→ Problem statement
In the listing below, find the line containing "q) * b ^ 2 := by" and the line containing "and all real". Repeat exactly those two lines and every line between them.

→ Task data
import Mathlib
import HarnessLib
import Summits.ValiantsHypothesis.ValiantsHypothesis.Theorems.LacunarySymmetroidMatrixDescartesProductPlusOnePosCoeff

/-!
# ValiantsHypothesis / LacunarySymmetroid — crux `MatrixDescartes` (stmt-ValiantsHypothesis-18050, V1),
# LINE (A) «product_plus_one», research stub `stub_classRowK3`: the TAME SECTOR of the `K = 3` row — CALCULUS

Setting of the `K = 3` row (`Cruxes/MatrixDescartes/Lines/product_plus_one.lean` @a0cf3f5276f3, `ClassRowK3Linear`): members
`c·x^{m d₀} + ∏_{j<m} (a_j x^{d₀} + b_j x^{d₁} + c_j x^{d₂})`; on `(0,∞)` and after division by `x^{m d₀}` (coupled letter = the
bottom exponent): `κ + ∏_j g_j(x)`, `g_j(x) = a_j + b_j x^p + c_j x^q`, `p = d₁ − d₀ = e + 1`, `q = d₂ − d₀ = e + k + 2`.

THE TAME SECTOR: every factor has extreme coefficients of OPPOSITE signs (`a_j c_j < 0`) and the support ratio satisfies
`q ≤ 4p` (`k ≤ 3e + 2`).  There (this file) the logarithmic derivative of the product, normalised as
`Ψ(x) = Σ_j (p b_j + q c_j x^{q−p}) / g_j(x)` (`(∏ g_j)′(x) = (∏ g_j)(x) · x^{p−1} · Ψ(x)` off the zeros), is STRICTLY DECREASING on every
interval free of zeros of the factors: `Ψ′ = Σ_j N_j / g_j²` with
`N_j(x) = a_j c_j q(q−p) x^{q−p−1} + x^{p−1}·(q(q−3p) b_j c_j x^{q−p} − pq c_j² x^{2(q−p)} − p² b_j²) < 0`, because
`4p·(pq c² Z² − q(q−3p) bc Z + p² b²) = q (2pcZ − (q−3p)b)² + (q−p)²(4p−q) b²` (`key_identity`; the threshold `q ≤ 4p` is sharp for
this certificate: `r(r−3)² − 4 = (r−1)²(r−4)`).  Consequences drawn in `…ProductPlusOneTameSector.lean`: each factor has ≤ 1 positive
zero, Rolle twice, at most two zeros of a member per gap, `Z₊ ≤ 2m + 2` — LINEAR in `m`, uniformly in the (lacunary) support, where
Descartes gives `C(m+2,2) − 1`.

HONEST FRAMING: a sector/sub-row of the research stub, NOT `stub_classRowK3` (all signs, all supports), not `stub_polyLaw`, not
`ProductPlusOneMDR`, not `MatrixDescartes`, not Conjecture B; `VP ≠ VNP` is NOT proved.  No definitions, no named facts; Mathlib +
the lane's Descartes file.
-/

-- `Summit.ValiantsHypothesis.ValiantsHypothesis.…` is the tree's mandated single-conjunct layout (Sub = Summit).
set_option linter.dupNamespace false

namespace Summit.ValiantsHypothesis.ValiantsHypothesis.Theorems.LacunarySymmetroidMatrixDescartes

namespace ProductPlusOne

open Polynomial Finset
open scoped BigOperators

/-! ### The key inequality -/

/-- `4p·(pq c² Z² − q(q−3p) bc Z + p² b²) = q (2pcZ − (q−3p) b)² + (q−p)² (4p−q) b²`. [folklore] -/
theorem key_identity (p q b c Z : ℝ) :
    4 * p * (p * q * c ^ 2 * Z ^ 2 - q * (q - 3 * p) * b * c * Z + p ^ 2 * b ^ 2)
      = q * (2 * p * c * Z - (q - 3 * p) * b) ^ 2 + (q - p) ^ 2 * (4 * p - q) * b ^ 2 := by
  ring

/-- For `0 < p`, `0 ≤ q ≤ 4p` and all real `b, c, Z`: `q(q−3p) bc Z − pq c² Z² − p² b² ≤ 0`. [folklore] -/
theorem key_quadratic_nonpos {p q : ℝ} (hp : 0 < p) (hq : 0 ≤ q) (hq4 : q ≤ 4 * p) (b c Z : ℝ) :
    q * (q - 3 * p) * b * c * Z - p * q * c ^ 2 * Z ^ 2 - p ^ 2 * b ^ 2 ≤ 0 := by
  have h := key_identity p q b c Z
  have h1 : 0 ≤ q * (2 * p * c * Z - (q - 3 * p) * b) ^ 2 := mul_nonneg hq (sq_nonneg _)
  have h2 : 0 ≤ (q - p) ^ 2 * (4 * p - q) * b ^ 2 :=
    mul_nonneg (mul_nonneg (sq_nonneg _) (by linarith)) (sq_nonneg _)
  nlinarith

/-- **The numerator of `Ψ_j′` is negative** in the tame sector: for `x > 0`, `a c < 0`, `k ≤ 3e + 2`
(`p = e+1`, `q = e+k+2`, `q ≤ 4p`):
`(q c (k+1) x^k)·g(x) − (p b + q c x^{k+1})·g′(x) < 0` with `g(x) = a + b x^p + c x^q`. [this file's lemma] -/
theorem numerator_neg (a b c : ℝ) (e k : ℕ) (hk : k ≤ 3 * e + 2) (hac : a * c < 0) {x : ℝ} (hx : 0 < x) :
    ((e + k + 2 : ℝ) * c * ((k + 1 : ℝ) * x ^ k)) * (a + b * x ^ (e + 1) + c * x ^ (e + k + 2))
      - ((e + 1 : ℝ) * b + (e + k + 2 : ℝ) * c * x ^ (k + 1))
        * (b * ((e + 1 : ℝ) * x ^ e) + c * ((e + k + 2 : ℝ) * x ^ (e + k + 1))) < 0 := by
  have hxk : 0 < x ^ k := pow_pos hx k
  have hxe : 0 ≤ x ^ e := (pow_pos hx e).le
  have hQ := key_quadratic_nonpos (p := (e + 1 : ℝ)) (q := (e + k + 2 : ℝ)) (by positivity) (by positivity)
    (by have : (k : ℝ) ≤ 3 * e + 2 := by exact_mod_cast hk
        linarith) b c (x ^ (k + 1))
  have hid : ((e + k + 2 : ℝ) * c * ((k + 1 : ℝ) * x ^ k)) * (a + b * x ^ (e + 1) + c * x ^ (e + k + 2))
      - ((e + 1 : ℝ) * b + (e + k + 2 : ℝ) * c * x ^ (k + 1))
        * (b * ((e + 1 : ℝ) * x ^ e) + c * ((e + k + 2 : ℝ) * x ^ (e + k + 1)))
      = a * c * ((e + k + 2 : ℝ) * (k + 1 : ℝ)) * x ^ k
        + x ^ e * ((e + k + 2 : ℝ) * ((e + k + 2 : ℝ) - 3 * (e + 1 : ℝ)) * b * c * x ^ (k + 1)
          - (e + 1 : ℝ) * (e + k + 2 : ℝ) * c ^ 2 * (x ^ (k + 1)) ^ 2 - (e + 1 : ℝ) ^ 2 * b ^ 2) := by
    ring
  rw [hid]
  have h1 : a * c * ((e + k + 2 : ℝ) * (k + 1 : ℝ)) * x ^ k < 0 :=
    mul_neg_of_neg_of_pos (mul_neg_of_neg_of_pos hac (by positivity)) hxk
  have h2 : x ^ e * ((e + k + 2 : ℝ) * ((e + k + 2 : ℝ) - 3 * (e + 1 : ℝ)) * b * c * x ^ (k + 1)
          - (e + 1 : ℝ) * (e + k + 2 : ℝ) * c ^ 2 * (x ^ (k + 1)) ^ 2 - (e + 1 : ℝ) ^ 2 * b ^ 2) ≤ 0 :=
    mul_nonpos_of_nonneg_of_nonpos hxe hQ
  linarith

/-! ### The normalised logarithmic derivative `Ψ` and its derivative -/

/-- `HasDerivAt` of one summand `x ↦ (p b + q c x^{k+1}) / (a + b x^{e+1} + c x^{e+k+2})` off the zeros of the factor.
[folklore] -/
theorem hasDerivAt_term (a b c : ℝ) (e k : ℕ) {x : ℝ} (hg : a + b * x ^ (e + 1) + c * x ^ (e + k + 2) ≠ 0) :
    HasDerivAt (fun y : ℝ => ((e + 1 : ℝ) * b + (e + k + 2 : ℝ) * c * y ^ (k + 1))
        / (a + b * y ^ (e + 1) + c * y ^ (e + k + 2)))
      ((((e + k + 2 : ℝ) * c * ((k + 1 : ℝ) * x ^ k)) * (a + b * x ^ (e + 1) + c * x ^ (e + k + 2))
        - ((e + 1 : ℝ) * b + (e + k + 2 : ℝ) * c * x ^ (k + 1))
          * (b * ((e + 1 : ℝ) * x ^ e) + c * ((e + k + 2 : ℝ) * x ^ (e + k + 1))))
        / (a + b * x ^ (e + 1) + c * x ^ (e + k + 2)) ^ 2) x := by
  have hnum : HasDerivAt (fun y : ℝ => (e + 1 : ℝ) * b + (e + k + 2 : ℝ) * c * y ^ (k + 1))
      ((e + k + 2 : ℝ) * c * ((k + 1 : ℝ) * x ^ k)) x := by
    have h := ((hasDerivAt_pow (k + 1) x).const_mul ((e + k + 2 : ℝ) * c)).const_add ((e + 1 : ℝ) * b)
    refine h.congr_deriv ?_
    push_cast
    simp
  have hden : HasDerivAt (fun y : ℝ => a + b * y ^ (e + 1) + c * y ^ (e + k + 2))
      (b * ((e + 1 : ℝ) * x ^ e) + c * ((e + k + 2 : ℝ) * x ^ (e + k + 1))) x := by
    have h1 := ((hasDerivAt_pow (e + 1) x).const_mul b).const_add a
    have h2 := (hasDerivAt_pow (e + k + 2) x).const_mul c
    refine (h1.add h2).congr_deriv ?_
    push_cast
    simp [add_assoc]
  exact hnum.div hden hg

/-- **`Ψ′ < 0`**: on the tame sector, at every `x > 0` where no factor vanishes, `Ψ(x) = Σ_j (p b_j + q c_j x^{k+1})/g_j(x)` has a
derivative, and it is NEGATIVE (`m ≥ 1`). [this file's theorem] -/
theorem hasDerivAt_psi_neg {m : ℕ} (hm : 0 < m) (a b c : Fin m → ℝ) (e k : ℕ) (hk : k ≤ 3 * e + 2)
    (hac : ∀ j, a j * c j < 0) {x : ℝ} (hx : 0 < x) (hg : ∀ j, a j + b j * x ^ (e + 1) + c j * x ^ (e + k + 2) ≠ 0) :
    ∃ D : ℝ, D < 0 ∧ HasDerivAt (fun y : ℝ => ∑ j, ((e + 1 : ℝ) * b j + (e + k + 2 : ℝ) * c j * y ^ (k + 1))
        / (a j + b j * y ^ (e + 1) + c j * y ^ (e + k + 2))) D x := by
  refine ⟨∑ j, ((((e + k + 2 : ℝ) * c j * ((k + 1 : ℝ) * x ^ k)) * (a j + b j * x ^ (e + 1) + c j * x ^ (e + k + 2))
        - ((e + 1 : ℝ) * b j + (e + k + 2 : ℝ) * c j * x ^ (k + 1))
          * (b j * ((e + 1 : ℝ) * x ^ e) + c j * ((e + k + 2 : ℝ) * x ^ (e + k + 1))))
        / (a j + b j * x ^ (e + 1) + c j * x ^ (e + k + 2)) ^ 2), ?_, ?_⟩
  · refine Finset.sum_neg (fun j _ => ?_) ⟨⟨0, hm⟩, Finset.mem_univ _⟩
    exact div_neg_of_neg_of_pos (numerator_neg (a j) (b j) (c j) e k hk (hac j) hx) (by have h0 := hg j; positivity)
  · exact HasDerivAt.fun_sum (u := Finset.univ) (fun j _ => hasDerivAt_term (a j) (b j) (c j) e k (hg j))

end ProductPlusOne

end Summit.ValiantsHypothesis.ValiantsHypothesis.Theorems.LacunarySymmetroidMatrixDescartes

→ Solution below
      = q * (2 * p * c * Z - (q - 3 * p) * b) ^ 2 + (q - p) ^ 2 * (4 * p - q) * b ^ 2 := by
  ring

/-- For `0 < p`, `0 ≤ q ≤ 4p` and all real `b, c, Z`: `q(q−3p) bc Z − pq c² Z² − p² b² ≤ 0`. [folklore] -/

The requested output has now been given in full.